What you have to do | Across the entries below, work out how many lines contain "functional". Respond with the number and no other text.
(Beginning of Data extract)
/-- **(1.125) AS PRINTED, READ AT A PAIR — the Hölder-quotient functional of `ζ∇(·)` (for (1.111), (1.113))**: for
`0 ≤ α < 1`, a pair `0 < |x − x′| ≤ 1` and indices `ν, μ`,
`|ζ(x′)(∇_ν h_zGB)_μ(x′) − ζ(x)(∇_ν h_zGB)_μ(x)| ≤ cFH·(C + |C_α(α)|)·(‖ζ‖_α + |ζ|)·|B|·|x − x′|^α` — i.e.
«‖ζ∇h_zGh_zA‖_α ≤ O(1)(‖ζ‖_α + |ζ|)|h_zA|» with `B = h_zA`. [cite: Balaban1984PropagatorsI, (1.125) p.38, (1.115) p.36] -/
theorem quotH_gz_G_le (hn : 1 ≤ n) (hM₀ : 1 ≤ M₀) (hC : 0 ≤ C)
    (hG : B5.Global115_117 (latticeSettingP12R n M a k) (gP12R M n a k) C Cα Cε Cαε) (z : Cen M M₀) (B : VecR n M)
    {α : ℝ} (hα0 : 0 ≤ α) (hα1 : α < 1) (ζ : Tor (fine n M) → ℝ) (ν μ : Fin d) {x x' : Tor (fine n M)}
    (h1 : distU n M x x' ≤ 1) (h0 : 0 < distU n M x x') :
    |ζ x' * gradR n M (fun b' => gz n M M₀ z b' * (GR n M a *ᵥ B) b') ν (x', μ)
        - ζ x * gradR n M (fun b' => gz n M M₀ z b' * (GR n M a *ᵥ B) b') ν (x, μ)|
      ≤ cFH d * (C + |Cα α|) * (holS n M α ζ + cutSupL n M ζ) * ‖B‖ * distU n M x x' ^ α := by
  set W : VecR n M := GR n M a *ᵥ B with hW
  have ht : 0 ≤ distU n M x x' ^ α := Real.rpow_nonneg h0.le α
  -- the Hölder datum of `∇W` at the pair, from (1.115): `‖∇GB‖_α ≤ C_α(α)|B|`
  have hQ : |gradR n M W ν (x', μ) - gradR n M W ν (x, μ)| ≤ |Cα α| * ‖B‖ * distU n M x x' ^ α := by
    refine (abs_sub_le_holderT_mul α (gradR n M W) ν μ h1 h0).trans (mul_le_mul_of_nonneg_right ?_ ht)
    exact (holderT_gradR_G_le_of_global k hG hα0 hα1 B).trans
      (mul_le_mul_of_nonneg_right (le_abs_self _) (norm_nonneg B))
  have hP := pair_gradR_gz_mul_le hn hM₀ z ν hα1.le W μ h1 h0 hQ
  set F : VecR n M := gradR n M (fun b => gz n M M₀ z b * W b) ν with hF
  have hF1 : ∀ y : Tor (fine n M), F (y, μ) = gradR n M (fun b => gz n M M₀ z b * W b) ν (y, μ) := fun y => rfl
  have hcut := pair_cut_le α ζ F μ h1 h0 (by rw [hF1, hF1]; exact hP)
  rw [hF1, hF1] at hcut
  refine hcut.trans (mul_le_mul_of_nonneg_right ?_ ht)
  -- sizes
  have hgW := norm_gradR_G_le k hn hC hG B
  have hW0 := norm_G_le k hn hC hG B
  rw [← hW] at hgW hW0
  have hFn : ‖F‖ ≤ (1 + Lw d) * (C * ‖B‖) := by
    refine (norm_le_pi_norm _ ν).trans ((norm_gradR_gz_mul_le hn hM₀ z W).trans ?_)
    have h3 := Lw_div_le (d := d) hM₀
    have := mul_le_mul h3 hW0 (norm_nonneg _) (Lw_nonneg d)
    nlinarith
  have hL : 0 ≤ Lw d / M₀ := div_nonneg (Lw_nonneg d) (Nat.cast_nonneg _)
  have h3 := Lw_div_le (d := d) hM₀
  have h4 := div_sq_le hM₀ Kmix_nonneg
  have hd : (0 : ℝ) ≤ d := Nat.cast_nonneg d
  have hLw := Lw_nonneg d
  have hKm := Kmix_nonneg
  have hB := norm_nonneg B
  have hCa := abs_nonneg (Cα α)
  have hS := holS_nonneg (n := n) (M := M) α ζ
  have hZ := cutSupL_nonneg' (n := n) (M := M) ζ
  -- the quotient datum of `F`
  have hQ' : Lw d / M₀ * ‖gradR n M W‖ + |Cα α| * ‖B‖
        + (d * (Kmix / (M₀ : ℝ) ^ 2) * ‖W‖ + Lw d / M₀ * (d * ‖gradR n M W‖))
      ≤ (Lw d + d * Kmix + d * Lw d) * (C * ‖B‖) + |Cα α| * ‖B‖ := by
    have e1 : Lw d / M₀ * ‖gradR n M W‖ ≤ Lw d * (C * ‖B‖) := mul_le_mul h3 hgW (norm_nonneg _) hLw
    have e2 : d * (Kmix / (M₀ : ℝ) ^ 2) * ‖W‖ ≤ d * Kmix * (C * ‖B‖) := by
      have := mul_le_mul h4 hW0 (norm_nonneg _) hKm
      nlinarith
    have e3 : Lw d / M₀ * (d * ‖gradR n M W‖) ≤ Lw d * (d * (C * ‖B‖)) :=
      mul_le_mul h3 (mul_le_mul_of_nonneg_left hgW hd) (by positivity) hLw
    nlinarith
  -- both sizes are `≤ X := cFH·(C + |C_α|)·|B|`
  have hcF : 0 ≤ cFH d := le_trans zero_le_one one_le_cFH
  have hCX : 0 ≤ C + |Cα α| := by positivity
  have hX1 : (1 + Lw d) * (C * ‖B‖) ≤ cFH d * (C + |Cα α|) * ‖B‖ := by
    have ha : 1 + Lw d ≤ cFH d := by
      unfold cFH
      have : 0 ≤ (d : ℝ) * Kmix := mul_nonneg hd hKm
      have : 0 ≤ (d : ℝ) * Lw d := mul_nonneg hd hLw
      linarith
    have hb : C * ‖B‖ ≤ (C + |Cα α|) * ‖B‖ := mul_le_mul_of_nonneg_right (le_add_of_nonneg_right hCa) hB
    calc (1 + Lw d) * (C * ‖B‖) ≤ cFH d * ((C + |Cα α|) * ‖B‖) := mul_le_mul ha hb (by positivity) hcF
      _ = cFH d * (C + |Cα α|) * ‖B‖ := by ring
  have hX2 : (Lw d + d * Kmix + d * Lw d) * (C * ‖B‖) + |Cα α| * ‖B‖ ≤ cFH d * (C + |Cα α|) * ‖B‖ := by
    have ha : Lw d + d * Kmix + d * Lw d ≤ cFH d := by unfold cFH; linarith
    have h1' : (Lw d + d * Kmix + d * Lw d) * (C * ‖B‖) ≤ cFH d * (C * ‖B‖) :=
      mul_le_mul_of_nonneg_right ha (by positivity)
    have h2' : |Cα α| * ‖B‖ ≤ cFH d * (|Cα α| * ‖B‖) :=
      le_mul_of_one_le_left (mul_nonneg hCa hB) one_le_cFH
    calc (Lw d + d * Kmix + d * Lw d) * (C * ‖B‖) + |Cα α| * ‖B‖
        ≤ cFH d * (C * ‖B‖) + cFH d * (|Cα α| * ‖B‖) := add_le_add h1' h2'
      _ = cFH d * (C + |Cα α|) * ‖B‖ := by ring
  have key := combine_le hS hZ (hFn.trans hX1) (hQ'.trans hX2)
  linarith [key]

/-- **the remainder clause, Hölder-quotient functional**: `|ζ(x′)(∇_νGB)_μ(x′) − ζ(x)(∇_νGB)_μ(x)| ≤ (C + |C_α(α)|)(‖ζ‖_α + |ζ|)|B|·|x−x′|^α`.
[cite: Balaban1984PropagatorsI, (1.125) p.38, (1.115) p.36] -/
theorem quotH_G_le (hn : 1 ≤ n) (hC : 0 ≤ C)
    (hG : B5.Global115_117 (latticeSettingP12R n M a k) (gP12R M n a k) C Cα Cε Cαε) (B : VecR n M)
    {α : ℝ} (hα0 : 0 ≤ α) (hα1 : α < 1) (ζ : Tor (fine n M) → ℝ) (ν μ : Fin d) {x x' : Tor (fine n M)}
    (h1 : distU n M x x' ≤ 1) (h0 : 0 < distU n M x x') :
    |ζ x' * gradR n M (GR n M a *ᵥ B) ν (x', μ) - ζ x * gradR n M (GR n M a *ᵥ B) ν (x, μ)|
      ≤ (C + |Cα α|) * (holS n M α ζ + cutSupL n M ζ) * ‖B‖ * distU n M x x' ^ α := by
  set W : VecR n M := GR n M a *ᵥ B with hW
  have ht : 0 ≤ distU n M x x' ^ α := Real.rpow_nonneg h0.le α
  have hQ : |gradR n M W ν (x', μ) - gradR n M W ν (x, μ)| ≤ |Cα α| * ‖B‖ * distU n M x x' ^ α := by
    refine (abs_sub_le_holderT_mul α (gradR n M W) ν μ h1 h0).trans (mul_le_mul_of_nonneg_right ?_ ht)
    exact (holderT_gradR_G_le_of_global k hG hα0 hα1 B).trans
      (mul_le_mul_of_nonneg_right (le_abs_self _) (norm_nonneg B))
  have hcut := pair_cut_le α ζ (gradR n M W ν) μ h1 h0 hQ
  refine hcut.trans (mul_le_mul_of_nonneg_right ?_ ht)
  have hgW := norm_gradR_G_le k hn hC hG B
  rw [← hW] at hgW
  have hFn : ‖gradR n M W ν‖ ≤ C * ‖B‖ := (norm_le_pi_norm _ ν).trans hgW
  have hB := norm_nonneg B
  have hCa := abs_nonneg (Cα α)
  have hS := holS_nonneg (n := n) (M := M) α ζ
  have hZ := cutSupL_nonneg' (n := n) (M := M) ζ
  have hX1 : C * ‖B‖ ≤ (C + |Cα α|) * ‖B‖ := by nlinarith
  have hX2 : |Cα α| * ‖B‖ ≤ (C + |Cα α|) * ‖B‖ := by nlinarith
  have key := combine_le hS hZ (hFn.trans hX1) hX2
  linarith [key]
(End of Data extract)
Task answer | 2